# [STUDY MATERIAL]

--------------------

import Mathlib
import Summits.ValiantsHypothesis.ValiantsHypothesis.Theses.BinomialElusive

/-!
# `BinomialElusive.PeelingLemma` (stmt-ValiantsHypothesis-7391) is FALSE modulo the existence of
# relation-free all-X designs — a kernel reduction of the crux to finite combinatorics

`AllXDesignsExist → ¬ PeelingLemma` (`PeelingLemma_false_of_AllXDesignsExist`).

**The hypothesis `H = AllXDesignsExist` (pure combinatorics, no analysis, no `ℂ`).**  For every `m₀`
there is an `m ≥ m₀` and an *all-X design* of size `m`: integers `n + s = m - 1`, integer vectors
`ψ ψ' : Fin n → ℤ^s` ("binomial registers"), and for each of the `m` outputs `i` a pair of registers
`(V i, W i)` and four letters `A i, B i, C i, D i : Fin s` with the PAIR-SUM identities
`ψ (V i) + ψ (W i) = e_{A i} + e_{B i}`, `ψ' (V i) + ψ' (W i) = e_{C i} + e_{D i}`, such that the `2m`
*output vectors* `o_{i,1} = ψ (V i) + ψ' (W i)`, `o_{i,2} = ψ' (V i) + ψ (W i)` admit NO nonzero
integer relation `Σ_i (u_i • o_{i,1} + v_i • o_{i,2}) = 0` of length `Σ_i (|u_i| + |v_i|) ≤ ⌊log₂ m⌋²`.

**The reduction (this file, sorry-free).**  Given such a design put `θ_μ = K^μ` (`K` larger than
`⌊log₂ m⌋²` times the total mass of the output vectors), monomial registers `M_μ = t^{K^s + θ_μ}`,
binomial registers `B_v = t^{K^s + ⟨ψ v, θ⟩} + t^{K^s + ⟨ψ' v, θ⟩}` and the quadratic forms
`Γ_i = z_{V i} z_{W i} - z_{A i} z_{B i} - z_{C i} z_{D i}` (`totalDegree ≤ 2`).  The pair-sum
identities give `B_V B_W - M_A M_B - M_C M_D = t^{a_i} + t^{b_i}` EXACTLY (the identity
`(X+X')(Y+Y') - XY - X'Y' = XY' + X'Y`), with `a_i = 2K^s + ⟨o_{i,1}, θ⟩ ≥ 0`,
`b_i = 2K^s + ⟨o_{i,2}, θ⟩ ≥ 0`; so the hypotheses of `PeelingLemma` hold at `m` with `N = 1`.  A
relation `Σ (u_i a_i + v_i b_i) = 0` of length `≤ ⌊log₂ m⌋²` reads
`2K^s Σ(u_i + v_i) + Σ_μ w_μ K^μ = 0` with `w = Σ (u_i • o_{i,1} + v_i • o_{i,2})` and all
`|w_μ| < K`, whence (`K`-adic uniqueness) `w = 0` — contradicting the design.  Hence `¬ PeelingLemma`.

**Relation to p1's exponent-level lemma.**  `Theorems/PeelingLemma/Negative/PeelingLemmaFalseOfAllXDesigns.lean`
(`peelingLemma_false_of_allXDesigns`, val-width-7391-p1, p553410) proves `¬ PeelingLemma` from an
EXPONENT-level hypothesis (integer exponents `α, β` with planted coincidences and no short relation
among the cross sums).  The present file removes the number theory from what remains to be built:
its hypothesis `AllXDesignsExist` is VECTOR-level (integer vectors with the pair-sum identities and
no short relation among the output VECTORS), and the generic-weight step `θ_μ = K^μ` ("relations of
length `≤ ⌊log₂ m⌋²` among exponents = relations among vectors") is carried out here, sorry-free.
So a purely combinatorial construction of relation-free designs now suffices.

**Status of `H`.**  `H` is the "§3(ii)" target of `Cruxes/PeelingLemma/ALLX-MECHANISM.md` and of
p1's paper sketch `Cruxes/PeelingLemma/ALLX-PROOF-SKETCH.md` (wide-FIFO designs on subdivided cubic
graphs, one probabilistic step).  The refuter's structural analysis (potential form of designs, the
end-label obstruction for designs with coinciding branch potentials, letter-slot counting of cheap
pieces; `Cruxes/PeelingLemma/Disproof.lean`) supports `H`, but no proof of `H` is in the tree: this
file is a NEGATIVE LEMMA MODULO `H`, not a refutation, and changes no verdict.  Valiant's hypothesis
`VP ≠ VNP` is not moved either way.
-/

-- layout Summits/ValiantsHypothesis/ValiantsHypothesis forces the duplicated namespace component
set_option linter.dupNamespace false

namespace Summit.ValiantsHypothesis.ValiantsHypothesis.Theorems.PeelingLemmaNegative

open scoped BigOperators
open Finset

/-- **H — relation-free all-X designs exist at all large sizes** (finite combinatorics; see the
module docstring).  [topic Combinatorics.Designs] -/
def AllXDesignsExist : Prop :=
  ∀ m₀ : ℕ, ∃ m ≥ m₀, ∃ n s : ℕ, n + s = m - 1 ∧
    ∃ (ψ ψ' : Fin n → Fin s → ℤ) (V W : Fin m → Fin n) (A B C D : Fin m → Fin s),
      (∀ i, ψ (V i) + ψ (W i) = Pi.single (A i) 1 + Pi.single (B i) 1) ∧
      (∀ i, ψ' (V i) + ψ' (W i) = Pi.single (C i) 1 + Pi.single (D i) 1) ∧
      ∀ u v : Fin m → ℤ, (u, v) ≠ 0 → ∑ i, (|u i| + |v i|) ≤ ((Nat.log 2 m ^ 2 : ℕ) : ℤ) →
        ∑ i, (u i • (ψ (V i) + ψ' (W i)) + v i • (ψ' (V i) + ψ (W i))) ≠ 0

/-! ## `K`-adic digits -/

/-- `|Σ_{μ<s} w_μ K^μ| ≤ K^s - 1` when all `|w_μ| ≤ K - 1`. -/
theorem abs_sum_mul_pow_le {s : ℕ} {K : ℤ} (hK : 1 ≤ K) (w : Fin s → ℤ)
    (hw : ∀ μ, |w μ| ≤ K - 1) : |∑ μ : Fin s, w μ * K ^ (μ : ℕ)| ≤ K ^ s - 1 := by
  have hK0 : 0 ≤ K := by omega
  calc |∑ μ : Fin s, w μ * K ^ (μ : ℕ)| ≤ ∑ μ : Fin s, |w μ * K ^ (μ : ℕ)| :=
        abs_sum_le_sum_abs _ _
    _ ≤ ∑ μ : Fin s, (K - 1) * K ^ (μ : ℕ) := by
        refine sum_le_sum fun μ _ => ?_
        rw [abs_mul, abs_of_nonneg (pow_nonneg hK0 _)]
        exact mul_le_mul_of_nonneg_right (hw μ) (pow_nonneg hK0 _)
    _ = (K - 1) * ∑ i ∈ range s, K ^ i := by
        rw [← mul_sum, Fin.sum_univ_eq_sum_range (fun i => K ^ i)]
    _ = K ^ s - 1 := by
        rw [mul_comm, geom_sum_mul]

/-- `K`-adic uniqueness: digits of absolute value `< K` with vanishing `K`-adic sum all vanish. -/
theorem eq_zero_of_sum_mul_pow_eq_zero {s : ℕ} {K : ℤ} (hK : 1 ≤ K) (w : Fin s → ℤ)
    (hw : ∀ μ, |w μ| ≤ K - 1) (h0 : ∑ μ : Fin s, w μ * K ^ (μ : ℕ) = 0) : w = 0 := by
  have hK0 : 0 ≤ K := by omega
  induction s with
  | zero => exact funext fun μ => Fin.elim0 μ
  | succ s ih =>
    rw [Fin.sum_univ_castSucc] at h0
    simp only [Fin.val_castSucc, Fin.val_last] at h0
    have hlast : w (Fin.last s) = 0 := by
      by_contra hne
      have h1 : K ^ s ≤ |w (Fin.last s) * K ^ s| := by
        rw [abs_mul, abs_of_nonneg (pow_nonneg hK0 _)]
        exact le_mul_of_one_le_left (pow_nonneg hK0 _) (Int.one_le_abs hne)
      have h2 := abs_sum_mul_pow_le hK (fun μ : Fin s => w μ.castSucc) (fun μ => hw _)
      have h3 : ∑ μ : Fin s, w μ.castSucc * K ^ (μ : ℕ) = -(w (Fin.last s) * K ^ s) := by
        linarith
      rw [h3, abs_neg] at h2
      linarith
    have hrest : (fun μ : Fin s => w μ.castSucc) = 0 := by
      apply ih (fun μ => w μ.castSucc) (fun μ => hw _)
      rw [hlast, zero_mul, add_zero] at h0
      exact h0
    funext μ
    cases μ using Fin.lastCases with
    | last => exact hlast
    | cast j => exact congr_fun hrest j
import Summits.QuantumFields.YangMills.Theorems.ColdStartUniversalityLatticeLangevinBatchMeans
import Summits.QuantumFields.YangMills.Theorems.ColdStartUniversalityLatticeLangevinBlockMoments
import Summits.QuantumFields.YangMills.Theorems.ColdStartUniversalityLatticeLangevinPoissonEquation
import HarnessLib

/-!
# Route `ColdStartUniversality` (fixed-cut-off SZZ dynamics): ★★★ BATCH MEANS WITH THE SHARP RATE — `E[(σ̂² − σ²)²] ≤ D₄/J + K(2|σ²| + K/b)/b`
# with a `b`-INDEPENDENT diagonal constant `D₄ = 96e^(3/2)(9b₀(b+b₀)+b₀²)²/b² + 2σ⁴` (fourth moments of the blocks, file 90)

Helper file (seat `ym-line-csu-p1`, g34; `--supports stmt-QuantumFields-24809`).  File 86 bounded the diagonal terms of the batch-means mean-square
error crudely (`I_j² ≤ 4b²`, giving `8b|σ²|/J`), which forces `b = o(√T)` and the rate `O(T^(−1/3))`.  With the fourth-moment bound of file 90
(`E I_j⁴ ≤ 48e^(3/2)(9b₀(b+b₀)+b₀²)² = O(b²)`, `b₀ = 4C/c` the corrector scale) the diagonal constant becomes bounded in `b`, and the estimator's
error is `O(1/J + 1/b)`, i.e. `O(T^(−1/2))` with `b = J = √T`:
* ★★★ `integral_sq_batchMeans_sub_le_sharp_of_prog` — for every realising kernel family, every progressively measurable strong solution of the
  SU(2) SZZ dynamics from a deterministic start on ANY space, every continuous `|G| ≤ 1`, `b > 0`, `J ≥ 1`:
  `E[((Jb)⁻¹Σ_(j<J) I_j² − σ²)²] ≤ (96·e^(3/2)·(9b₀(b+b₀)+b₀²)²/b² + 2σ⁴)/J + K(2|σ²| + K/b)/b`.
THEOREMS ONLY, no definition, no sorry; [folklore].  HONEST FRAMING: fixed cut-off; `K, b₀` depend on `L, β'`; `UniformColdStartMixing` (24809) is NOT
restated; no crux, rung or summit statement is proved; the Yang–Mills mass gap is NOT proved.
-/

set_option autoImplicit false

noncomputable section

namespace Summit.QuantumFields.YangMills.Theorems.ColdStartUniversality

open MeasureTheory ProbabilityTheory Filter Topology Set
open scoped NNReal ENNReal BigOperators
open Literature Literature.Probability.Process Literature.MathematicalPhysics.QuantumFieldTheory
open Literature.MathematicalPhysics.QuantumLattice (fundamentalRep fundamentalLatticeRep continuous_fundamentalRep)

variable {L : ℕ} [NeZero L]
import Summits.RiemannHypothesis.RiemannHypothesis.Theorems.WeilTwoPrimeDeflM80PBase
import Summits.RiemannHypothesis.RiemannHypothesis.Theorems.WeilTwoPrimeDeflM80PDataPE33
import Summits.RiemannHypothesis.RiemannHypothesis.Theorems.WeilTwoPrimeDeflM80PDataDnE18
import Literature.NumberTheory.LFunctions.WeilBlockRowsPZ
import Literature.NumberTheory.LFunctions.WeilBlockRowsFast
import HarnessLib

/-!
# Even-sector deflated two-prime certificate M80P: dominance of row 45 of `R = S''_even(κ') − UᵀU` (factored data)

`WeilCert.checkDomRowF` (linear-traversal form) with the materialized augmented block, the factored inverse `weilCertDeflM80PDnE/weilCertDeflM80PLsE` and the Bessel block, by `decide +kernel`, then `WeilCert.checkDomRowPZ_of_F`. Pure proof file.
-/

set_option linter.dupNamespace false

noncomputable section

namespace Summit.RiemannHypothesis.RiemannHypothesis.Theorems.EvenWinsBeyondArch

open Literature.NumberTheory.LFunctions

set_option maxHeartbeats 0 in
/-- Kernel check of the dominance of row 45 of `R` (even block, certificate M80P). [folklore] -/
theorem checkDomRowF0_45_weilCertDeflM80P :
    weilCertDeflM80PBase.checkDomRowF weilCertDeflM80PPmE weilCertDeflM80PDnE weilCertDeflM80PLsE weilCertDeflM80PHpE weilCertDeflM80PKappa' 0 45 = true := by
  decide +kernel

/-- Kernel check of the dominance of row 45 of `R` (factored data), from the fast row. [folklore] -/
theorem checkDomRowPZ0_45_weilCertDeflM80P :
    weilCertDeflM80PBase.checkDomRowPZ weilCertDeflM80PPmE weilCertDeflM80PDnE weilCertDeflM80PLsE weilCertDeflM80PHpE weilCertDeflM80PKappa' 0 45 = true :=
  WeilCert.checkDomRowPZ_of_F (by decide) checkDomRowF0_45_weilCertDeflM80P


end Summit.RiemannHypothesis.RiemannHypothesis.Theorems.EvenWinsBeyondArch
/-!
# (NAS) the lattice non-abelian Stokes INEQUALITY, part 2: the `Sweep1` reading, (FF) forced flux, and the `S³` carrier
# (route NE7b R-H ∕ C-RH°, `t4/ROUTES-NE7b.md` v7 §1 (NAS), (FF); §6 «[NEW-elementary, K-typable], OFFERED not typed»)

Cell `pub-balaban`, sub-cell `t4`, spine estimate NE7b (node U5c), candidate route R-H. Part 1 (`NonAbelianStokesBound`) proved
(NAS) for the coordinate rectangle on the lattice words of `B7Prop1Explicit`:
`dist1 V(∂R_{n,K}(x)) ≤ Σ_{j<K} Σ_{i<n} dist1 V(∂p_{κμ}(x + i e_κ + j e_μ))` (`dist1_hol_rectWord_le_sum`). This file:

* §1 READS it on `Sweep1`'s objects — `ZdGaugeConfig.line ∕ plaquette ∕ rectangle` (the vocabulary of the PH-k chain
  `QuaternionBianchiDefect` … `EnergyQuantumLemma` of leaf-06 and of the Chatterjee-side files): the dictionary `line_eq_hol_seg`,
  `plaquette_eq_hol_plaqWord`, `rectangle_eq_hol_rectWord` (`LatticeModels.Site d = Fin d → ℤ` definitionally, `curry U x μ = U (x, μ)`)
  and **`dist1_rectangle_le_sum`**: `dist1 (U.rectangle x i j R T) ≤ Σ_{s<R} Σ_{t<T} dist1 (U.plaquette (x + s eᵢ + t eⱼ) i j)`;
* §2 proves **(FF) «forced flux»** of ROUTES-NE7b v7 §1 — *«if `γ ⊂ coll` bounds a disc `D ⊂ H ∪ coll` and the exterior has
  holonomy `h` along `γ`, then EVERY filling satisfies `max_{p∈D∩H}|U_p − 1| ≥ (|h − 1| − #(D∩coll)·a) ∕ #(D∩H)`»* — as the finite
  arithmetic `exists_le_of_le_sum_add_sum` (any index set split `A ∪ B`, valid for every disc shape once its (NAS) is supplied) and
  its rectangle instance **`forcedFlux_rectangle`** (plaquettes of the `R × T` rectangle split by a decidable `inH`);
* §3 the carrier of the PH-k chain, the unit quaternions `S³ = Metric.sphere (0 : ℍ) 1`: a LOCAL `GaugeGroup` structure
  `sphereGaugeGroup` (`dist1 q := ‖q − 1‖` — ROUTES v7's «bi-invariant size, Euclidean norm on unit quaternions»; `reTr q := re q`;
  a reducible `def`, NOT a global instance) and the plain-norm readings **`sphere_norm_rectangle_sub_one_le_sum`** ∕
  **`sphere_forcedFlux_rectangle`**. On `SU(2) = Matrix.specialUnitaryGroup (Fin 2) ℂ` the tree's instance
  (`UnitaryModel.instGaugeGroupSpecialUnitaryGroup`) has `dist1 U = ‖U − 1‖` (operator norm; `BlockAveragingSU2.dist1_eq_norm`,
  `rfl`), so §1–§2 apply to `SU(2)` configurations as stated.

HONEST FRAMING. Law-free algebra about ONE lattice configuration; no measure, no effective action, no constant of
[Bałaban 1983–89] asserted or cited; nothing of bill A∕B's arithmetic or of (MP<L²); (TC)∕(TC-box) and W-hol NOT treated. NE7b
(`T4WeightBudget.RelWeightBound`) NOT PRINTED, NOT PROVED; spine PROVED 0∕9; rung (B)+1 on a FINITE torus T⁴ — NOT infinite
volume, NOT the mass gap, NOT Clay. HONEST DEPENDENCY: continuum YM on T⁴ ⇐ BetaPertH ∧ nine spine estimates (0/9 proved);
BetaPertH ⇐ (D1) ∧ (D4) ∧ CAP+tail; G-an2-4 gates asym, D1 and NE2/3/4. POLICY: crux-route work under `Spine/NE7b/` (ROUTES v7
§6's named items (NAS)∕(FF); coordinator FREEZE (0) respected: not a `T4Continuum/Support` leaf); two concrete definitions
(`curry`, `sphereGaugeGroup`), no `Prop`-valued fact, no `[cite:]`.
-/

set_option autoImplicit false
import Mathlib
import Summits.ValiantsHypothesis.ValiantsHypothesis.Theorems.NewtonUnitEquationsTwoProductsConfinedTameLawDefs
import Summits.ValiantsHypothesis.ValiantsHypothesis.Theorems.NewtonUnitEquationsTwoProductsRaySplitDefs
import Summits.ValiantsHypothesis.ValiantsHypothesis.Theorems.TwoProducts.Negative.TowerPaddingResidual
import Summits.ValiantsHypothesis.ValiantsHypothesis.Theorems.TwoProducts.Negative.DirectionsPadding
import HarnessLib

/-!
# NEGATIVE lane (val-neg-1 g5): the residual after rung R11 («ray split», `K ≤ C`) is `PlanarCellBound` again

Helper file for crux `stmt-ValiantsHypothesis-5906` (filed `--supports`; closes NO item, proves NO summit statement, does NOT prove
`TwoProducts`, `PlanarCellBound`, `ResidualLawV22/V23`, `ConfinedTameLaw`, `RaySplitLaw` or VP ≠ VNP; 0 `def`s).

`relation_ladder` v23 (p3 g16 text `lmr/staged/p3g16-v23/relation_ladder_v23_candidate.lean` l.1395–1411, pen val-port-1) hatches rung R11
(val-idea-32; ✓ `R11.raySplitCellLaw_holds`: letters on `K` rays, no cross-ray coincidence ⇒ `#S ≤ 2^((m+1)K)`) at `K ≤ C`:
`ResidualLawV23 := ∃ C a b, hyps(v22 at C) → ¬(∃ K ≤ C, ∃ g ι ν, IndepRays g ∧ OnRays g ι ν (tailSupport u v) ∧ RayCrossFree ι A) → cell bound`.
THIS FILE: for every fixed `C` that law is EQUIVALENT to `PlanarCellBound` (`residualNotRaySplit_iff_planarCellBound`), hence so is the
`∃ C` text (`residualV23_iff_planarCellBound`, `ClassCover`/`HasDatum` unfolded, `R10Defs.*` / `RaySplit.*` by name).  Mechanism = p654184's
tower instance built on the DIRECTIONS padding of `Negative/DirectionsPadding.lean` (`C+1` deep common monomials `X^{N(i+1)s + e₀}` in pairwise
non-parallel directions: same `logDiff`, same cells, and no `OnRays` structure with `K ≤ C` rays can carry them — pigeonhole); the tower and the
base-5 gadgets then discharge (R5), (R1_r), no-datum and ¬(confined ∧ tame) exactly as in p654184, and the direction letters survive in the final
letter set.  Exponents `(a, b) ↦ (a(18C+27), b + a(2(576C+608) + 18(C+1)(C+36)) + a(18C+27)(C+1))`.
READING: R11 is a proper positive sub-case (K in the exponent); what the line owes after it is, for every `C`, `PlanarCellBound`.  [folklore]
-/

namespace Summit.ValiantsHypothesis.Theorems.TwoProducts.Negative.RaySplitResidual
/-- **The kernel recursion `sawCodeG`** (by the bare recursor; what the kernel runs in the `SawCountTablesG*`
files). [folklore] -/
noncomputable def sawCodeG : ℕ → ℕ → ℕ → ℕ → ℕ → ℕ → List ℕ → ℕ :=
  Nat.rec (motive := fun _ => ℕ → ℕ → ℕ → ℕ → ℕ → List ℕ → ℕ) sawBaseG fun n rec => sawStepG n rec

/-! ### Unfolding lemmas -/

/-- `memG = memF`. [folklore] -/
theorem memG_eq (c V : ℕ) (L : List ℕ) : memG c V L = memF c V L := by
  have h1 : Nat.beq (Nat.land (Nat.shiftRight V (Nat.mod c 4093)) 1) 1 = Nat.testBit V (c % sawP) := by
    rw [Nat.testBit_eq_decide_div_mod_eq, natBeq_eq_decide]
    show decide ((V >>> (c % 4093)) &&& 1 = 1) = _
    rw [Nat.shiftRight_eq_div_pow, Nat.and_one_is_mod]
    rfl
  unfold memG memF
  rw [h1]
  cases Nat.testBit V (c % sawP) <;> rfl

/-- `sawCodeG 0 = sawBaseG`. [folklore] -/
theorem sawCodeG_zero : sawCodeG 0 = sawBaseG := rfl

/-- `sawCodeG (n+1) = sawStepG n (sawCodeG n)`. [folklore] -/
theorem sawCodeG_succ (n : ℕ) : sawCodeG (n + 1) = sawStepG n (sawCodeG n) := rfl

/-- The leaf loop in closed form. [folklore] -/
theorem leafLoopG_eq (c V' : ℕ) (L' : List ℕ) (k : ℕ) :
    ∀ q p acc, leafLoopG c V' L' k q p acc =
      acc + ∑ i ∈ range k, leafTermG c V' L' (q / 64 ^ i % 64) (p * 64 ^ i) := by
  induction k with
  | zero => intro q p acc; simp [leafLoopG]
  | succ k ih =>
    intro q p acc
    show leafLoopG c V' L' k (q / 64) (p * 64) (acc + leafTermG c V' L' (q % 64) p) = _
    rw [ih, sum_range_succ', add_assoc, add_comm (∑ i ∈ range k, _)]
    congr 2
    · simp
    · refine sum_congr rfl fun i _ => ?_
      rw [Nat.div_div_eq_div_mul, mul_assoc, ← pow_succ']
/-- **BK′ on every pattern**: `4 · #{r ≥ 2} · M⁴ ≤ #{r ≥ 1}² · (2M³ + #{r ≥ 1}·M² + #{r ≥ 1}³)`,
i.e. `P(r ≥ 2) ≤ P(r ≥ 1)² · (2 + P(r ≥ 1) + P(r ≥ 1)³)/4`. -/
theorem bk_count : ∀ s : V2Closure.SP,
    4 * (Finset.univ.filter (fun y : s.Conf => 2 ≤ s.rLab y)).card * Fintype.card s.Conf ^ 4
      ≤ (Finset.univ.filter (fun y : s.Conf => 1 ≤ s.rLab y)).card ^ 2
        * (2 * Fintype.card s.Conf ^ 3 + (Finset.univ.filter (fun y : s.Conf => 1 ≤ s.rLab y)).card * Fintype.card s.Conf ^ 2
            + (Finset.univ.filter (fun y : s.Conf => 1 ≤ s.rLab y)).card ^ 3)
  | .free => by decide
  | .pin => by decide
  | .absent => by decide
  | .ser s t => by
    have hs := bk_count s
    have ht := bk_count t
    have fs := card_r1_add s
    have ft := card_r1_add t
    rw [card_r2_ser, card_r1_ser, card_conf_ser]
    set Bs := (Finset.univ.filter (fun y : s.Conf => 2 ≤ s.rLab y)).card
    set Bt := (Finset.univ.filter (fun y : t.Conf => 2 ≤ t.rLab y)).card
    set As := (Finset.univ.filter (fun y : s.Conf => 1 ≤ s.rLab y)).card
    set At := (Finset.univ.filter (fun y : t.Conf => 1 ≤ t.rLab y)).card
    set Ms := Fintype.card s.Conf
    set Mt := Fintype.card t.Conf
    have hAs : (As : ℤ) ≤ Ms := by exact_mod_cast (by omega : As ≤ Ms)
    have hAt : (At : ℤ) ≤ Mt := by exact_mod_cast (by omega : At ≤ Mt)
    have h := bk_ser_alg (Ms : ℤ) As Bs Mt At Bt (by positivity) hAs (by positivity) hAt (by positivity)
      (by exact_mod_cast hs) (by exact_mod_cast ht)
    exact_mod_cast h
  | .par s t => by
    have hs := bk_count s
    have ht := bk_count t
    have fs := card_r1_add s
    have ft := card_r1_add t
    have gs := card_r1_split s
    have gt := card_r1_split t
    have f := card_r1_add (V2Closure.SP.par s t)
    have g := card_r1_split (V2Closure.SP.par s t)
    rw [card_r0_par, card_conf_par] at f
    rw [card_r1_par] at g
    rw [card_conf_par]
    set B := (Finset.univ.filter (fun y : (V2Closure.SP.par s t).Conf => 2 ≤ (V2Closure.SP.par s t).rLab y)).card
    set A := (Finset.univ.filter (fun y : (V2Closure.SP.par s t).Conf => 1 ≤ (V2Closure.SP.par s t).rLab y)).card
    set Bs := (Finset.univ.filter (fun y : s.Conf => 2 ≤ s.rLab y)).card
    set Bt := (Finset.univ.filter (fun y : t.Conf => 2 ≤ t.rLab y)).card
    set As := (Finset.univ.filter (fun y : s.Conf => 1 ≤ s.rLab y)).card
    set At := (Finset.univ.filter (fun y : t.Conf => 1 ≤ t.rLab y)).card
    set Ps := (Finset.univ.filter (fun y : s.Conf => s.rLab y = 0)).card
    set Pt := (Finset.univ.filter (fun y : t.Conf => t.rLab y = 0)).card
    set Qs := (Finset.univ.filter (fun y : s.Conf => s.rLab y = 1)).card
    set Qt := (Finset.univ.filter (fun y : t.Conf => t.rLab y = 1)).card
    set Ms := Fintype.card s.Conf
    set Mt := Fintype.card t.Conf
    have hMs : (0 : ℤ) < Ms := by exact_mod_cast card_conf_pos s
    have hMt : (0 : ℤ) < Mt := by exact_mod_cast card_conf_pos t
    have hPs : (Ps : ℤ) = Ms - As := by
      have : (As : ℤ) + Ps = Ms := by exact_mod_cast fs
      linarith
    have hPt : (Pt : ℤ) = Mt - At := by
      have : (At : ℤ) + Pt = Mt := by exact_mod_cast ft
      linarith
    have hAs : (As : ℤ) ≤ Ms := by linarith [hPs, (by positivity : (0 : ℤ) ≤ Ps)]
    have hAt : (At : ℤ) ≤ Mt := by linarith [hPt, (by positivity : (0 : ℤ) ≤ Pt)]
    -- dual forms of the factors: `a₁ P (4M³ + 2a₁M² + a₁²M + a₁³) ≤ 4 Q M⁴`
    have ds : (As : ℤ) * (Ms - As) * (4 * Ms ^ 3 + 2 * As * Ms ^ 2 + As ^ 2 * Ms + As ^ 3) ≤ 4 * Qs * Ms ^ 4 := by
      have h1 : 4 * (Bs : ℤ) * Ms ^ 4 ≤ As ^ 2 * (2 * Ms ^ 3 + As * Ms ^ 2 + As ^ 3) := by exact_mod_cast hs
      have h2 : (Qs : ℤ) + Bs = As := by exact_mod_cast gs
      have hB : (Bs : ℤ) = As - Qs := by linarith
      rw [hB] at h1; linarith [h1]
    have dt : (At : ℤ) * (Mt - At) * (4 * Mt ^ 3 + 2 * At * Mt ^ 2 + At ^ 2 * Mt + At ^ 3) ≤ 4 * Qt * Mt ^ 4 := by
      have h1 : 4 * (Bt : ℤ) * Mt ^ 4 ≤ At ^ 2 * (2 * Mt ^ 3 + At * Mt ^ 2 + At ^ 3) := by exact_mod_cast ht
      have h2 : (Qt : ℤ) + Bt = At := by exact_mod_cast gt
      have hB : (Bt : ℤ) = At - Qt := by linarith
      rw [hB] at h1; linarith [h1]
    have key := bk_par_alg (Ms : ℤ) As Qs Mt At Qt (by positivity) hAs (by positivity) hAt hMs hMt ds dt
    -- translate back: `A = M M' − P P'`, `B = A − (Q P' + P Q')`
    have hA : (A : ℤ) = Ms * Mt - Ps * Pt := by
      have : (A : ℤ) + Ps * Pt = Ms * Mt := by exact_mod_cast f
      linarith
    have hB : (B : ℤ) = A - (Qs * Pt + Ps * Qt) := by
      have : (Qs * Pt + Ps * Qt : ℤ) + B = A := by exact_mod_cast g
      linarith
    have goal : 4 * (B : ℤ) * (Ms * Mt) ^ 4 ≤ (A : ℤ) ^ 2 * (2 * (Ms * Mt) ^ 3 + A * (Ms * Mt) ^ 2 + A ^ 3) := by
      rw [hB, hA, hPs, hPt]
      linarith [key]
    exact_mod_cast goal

--------------------

# [ACTIVITY]
Among the records above, extract exactly the lines from the line with "s, K ^ i := by" to the line with "all vanish. -/", both lines included, and leave out the rest.

# [RESPONSE AREA]
    _ = (K - 1) * ∑ i ∈ range s, K ^ i := by
        rw [← mul_sum, Fin.sum_univ_eq_sum_range (fun i => K ^ i)]
    _ = K ^ s - 1 := by
        rw [mul_comm, geom_sum_mul]

/-- `K`-adic uniqueness: digits of absolute value `< K` with vanishing `K`-adic sum all vanish. -/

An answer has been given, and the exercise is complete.